▶ **Description of the task**
Write out, word for word, every line in the data below from the one containing "rw [e.inclX_conjX]" to the one containing "i j hj).piCData_inv_ell_of_hinv", both of them included.

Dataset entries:
import Literature.AnabelianGeometry.EtaleTheta.Discharge.Sec2InvEllOfCLevel
import Literature.AnabelianGeometry.EtaleTheta.SettingModelTateMuTwoCusp
import Literature.AnabelianGeometry.EtaleTheta.SettingModelTateCensusClauses
import Literature.AnabelianGeometry.EtaleTheta.SettingModelTateThetaCuspOncePunctured
import HarnessLib

/-!
# [EtTh] Prop. 2.2 (i) eigenvalue binders `hιell` / `hιtheta` in CONSUMER FORM at a `MuTwoSetting`-derived `Π_C`:
# the CUSPED stage-2 record `MuTwoSetting.modelχq′` (R78; census C4 / G-L2t10-4; L2-lead R290 (i))

S. Mochizuki, *The étale theta function …*, Publ. RIMS **45** (2009) [EtTh], §2, Prop. 2.2 (i) p. 37 («`ι` acts on
`Δ̄^ell_X` by `−1`», «on `Δ̄_Θ` by `+1`»), Def. 1.7 p. 27 (`ε_±`) [cite: MochizukiEtTh2009, Prop 2.2 (i) p.37].  abc-iut cell, layer
L2, seat abc-iut-w5-d029 (gen 5).  PROOF-ONLY (0 definitions, 0 instances).

abc-iut-L2-d3's `MuTwoSetting.CLevelData.piCData_inv_ell_of_hinv` / `piCData_inv_theta_of_hinv` (`Sec2InvEllOfCLevel`) reduce
the two Prop. 2.2 (i) binders of `coverDataAx` at THE profinite `Π_C := e.PiCHat` of a C-level datum to: (P1) (carried by an
`OncePuncturedData`), ONE geometric `g ∉ Π^tp_X` of `Π^tp_C`, and (R1e′) «`ι̂ ≡ −1` on `Δ_X^ab`» for `ι := e.conjX g`.  At the
cusp-LESS roots only the `Δ_X`-form was available (`OncePuncturedData` is EMPTY there, §4 of that file).  At this seat's CUSPED
stage-2 record all three inputs are in the tree BY NAME: `OncePuncturedData` (abc-iut-w5-d111, `nonempty_oncePuncturedData_modelχq'`),
`g := ε_± = inr 1̄ ∉ Π^tp_X` with `augC ε_± = 1` (the record's C-level datum `modelχq'_cLevelData`, abc-iut-w5-d249's `augCq`),
and (R1e′) for `e.conjX ε_± = inversionχq` (abc-iut-w5-d249's `epsPM_conj_inlCq`; abc-iut-L2-t10's `inversionχq_hinv'`).  Hence:

* `conjX_epsPM_modelχq'` — `e.conjX ε_± = ι` for EVERY C-level datum of the cusped record;
* **`piCData_inv_ell_modelχq'`** — for `E := modelχq'_cLevelData`: `∀ c ∈ Ker(Π_C ↠ G_K), c ∉ Π_X → ∀ d ∈ Π_X ∩ Ker,
  c·d·c⁻¹·d ∈ barTheta l` — the binder `hιell` of `coverDataAx` in its CONSUMER form, every `l`, every `i`, even `j`;
* **`piCData_inv_theta_modelχq'`** — the binder `hιtheta` likewise (abc-iut-L6-d6's commutator pairing);
* `exists_muTwo_cLevelData_piCData_inv_ell_and_inv_theta` — census form: a `MuTwoSetting` with C-level data, a cusp and
  `OncePuncturedData` whose `Π_C` satisfies BOTH binders (census C4: «not derivable from `MuTwoSetting`» — here DERIVED at a
  `MuTwoSetting` from (R1e′) + (P1), as the reduction says).

HONEST LABEL: semi-synthetic model (Tate-module type Galois action; synthetic `b`-axis cusp) — consistency evidence for the typed
interface only; nothing of [EtTh] asserted; no side taken on [IUTchIII] Cor. 3.12; typed ≠ proved.
-/

noncomputable section

namespace Literature.AnabelianGeometry.EtaleTheta.SettingModel

open Literature.AnabelianGeometry.SemiGraphs

variable (p : ℕ) [Fact p.Prime] (i j : ℤ) (hj : Even j)

/-- **`e.conjX ε_± = ι`** for every C-level datum `e` of the cusped stage-2 record (conjugation by `ε_± = inr 1̄` on
`Π^tp_X ⋊_ι ℤ/2` is `ι`). [cite: MochizukiEtTh2009, Def 1.7 p.27] -/
theorem conjX_epsPM_modelχq' (e : (MuTwoSetting.modelχq' p i j hj).CLevelData) :
    e.conjX (MuTwoSetting.modelχq' p i j hj).epsPM = inversionχq p i j := by
  refine ContinuousMulEquiv.ext fun x => (MuTwoSetting.modelχq' p i j hj).injective_inclX ?_
  rw [e.inclX_conjX]
  exact MuTwoSetting.modelχq'_epsPM_conj p i j hj x

/-- `augC ε_± = 1` for the record's C-level datum (`augC = aug ⋊ 1`). [cite: MochizukiEtTh2009, §2 p.36] -/
theorem augC_epsPM_modelχq'_cLevelData :
    (MuTwoSetting.modelχq'_cLevelData p i j hj).augC (MuTwoSetting.modelχq' p i j hj).epsPM = 1 := by
  change augCq p i j (SemidirectProduct.inr (Multiplicative.ofAdd 1)) = 1
  rw [augCq_apply, SemidirectProduct.left_inr, map_one]

/-- (R1e′) for `ι := e.conjX ε_±` at the cusped stage-2 record: `ι̂ y · y ∈ ⁅Δ_X, Δ_X⁆⁻` for every `y ∈ Δ_X`
(abc-iut-L2-t10's `inversionχq_hinv'`). [cite: MochizukiEtTh2009, Prop 2.2 (i) p.37] -/
theorem completionAut_conjX_epsPM_hinv_modelχq' (e : (MuTwoSetting.modelχq' p i j hj).CLevelData) :
    ∀ y ∈ (MuTwoSetting.modelχq' p i j hj).DeltaHat,
      (MuTwoSetting.modelχq' p i j hj).completionAut (e.conjX (MuTwoSetting.modelχq' p i j hj).epsPM) y * y ∈
        (⁅(MuTwoSetting.modelχq' p i j hj).DeltaHat, (MuTwoSetting.modelχq' p i j hj).DeltaHat⁆).topologicalClosure := by
  rw [conjX_epsPM_modelχq']
  exact inversionχq_hinv' p i j

/-- **`hιell` in CONSUMER FORM at `Π_C := (modelχq'_cLevelData).PiCHat`**: for every `c ∈ Ker(Π_C ↠ G_K)` outside `Π_X` and
every `d ∈ Π_X ∩ Ker(Π_C ↠ G_K)`, `c·d·c⁻¹·d ∈ barTheta l` («`ι` acts on `Δ̄^ell_X` by `−1`»).
[cite: MochizukiEtTh2009, Prop 2.2 (i) p.37] -/
theorem piCData_inv_ell_modelχq' (l : ℕ) :
    ∀ c ∈ (MuTwoSetting.modelχq'_cLevelData p i j hj).piCData.augGK.ker,
      c ∉ (MuTwoSetting.modelχq'_cLevelData p i j hj).piCData.PiX →
        ∀ d ∈ (MuTwoSetting.modelχq'_cLevelData p i j hj).piCData.PiX ⊓
            (MuTwoSetting.modelχq'_cLevelData p i j hj).piCData.augGK.ker,
          c * d * c⁻¹ * d ∈ (MuTwoSetting.modelχq'_cLevelData p i j hj).piCData.barTheta l :=
  (MuTwoSetting.modelχq'_cLevelData p i j hj).piCData_inv_ell_of_hinv
    (nonempty_oncePuncturedData_modelχq' p i j hj).some l (augC_epsPM_modelχq'_cLevelData p i j hj)
    (MuTwoSetting.modelχq' p i j hj).epsPM_not_mem (completionAut_conjX_epsPM_hinv_modelχq' p i j hj _)

/-- **`hιtheta` in CONSUMER FORM at the same `Π_C`**: `c·t·c⁻¹·t⁻¹ ∈ barKer l` for `t ∈ barTheta l` («`ι` acts on `Δ̄_Θ` by
`+1`»). [cite: MochizukiEtTh2009, Prop 2.2 (i) p.37] -/
theorem piCData_inv_theta_modelχq' (l : ℕ) :
    ∀ c ∈ (MuTwoSetting.modelχq'_cLevelData p i j hj).piCData.augGK.ker,
      c ∉ (MuTwoSetting.modelχq'_cLevelData p i j hj).piCData.PiX →
        ∀ t ∈ (MuTwoSetting.modelχq'_cLevelData p i j hj).piCData.barTheta l,
          c * t * c⁻¹ * t⁻¹ ∈ (MuTwoSetting.modelχq'_cLevelData p i j hj).piCData.barKer l :=
  (MuTwoSetting.modelχq'_cLevelData p i j hj).piCData_inv_theta_of_hinv
    (nonempty_oncePuncturedData_modelχq' p i j hj).some l (augC_epsPM_modelχq'_cLevelData p i j hj)
    (MuTwoSetting.modelχq' p i j hj).epsPM_not_mem (completionAut_conjX_epsPM_hinv_modelχq' p i j hj _)

include hj in
/-- **Census form (C4 / G-L2t10-4)**: for every `i` and even `j` there is a `MuTwoSetting` over the cusped stage-2 carrier with a
C-level datum `e` and `OncePuncturedData`, at whose `Π_C := e.PiCHat` BOTH Prop. 2.2 (i) eigenvalue binders hold in consumer form —
derived at a `MuTwoSetting` from (R1e′) + (P1). [cite: MochizukiEtTh2009, Prop 2.2 (i) p.37] -/
theorem _root_.Literature.AnabelianGeometry.EtaleTheta.MuTwoSetting.exists_muTwo_cLevelData_piCData_inv_ell_and_inv_theta
    (l : ℕ) :
    ∃ (M : MuTwoSetting p) (e : M.CLevelData), M.toTemperedCurve = curveχq' p i j ∧
      Nonempty M.toThetaSetting.OncePuncturedData ∧
      (∀ c ∈ e.piCData.augGK.ker, c ∉ e.piCData.PiX →
        ∀ d ∈ e.piCData.PiX ⊓ e.piCData.augGK.ker, c * d * c⁻¹ * d ∈ e.piCData.barTheta l) ∧
      (∀ c ∈ e.piCData.augGK.ker, c ∉ e.piCData.PiX →
        ∀ t ∈ e.piCData.barTheta l, c * t * c⁻¹ * t⁻¹ ∈ e.piCData.barKer l) :=
  ⟨MuTwoSetting.modelχq' p i j hj, MuTwoSetting.modelχq'_cLevelData p i j hj, rfl,
    nonempty_oncePuncturedData_modelχq' p i j hj, piCData_inv_ell_modelχq' p i j hj l, piCData_inv_theta_modelχq' p i j hj l⟩

end Literature.AnabelianGeometry.EtaleTheta.SettingModel

end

▶ **Solution to the problem**
  rw [e.inclX_conjX]
  exact MuTwoSetting.modelχq'_epsPM_conj p i j hj x

/-- `augC ε_± = 1` for the record's C-level datum (`augC = aug ⋊ 1`). [cite: MochizukiEtTh2009, §2 p.36] -/
theorem augC_epsPM_modelχq'_cLevelData :
    (MuTwoSetting.modelχq'_cLevelData p i j hj).augC (MuTwoSetting.modelχq' p i j hj).epsPM = 1 := by
  change augCq p i j (SemidirectProduct.inr (Multiplicative.ofAdd 1)) = 1
  rw [augCq_apply, SemidirectProduct.left_inr, map_one]

/-- (R1e′) for `ι := e.conjX ε_±` at the cusped stage-2 record: `ι̂ y · y ∈ ⁅Δ_X, Δ_X⁆⁻` for every `y ∈ Δ_X`
(abc-iut-L2-t10's `inversionχq_hinv'`). [cite: MochizukiEtTh2009, Prop 2.2 (i) p.37] -/
theorem completionAut_conjX_epsPM_hinv_modelχq' (e : (MuTwoSetting.modelχq' p i j hj).CLevelData) :
    ∀ y ∈ (MuTwoSetting.modelχq' p i j hj).DeltaHat,
      (MuTwoSetting.modelχq' p i j hj).completionAut (e.conjX (MuTwoSetting.modelχq' p i j hj).epsPM) y * y ∈
        (⁅(MuTwoSetting.modelχq' p i j hj).DeltaHat, (MuTwoSetting.modelχq' p i j hj).DeltaHat⁆).topologicalClosure := by
  rw [conjX_epsPM_modelχq']
  exact inversionχq_hinv' p i j

/-- **`hιell` in CONSUMER FORM at `Π_C := (modelχq'_cLevelData).PiCHat`**: for every `c ∈ Ker(Π_C ↠ G_K)` outside `Π_X` and
every `d ∈ Π_X ∩ Ker(Π_C ↠ G_K)`, `c·d·c⁻¹·d ∈ barTheta l` («`ι` acts on `Δ̄^ell_X` by `−1`»).
[cite: MochizukiEtTh2009, Prop 2.2 (i) p.37] -/
theorem piCData_inv_ell_modelχq' (l : ℕ) :
    ∀ c ∈ (MuTwoSetting.modelχq'_cLevelData p i j hj).piCData.augGK.ker,
      c ∉ (MuTwoSetting.modelχq'_cLevelData p i j hj).piCData.PiX →
        ∀ d ∈ (MuTwoSetting.modelχq'_cLevelData p i j hj).piCData.PiX ⊓
            (MuTwoSetting.modelχq'_cLevelData p i j hj).piCData.augGK.ker,
          c * d * c⁻¹ * d ∈ (MuTwoSetting.modelχq'_cLevelData p i j hj).piCData.barTheta l :=
  (MuTwoSetting.modelχq'_cLevelData p i j hj).piCData_inv_ell_of_hinv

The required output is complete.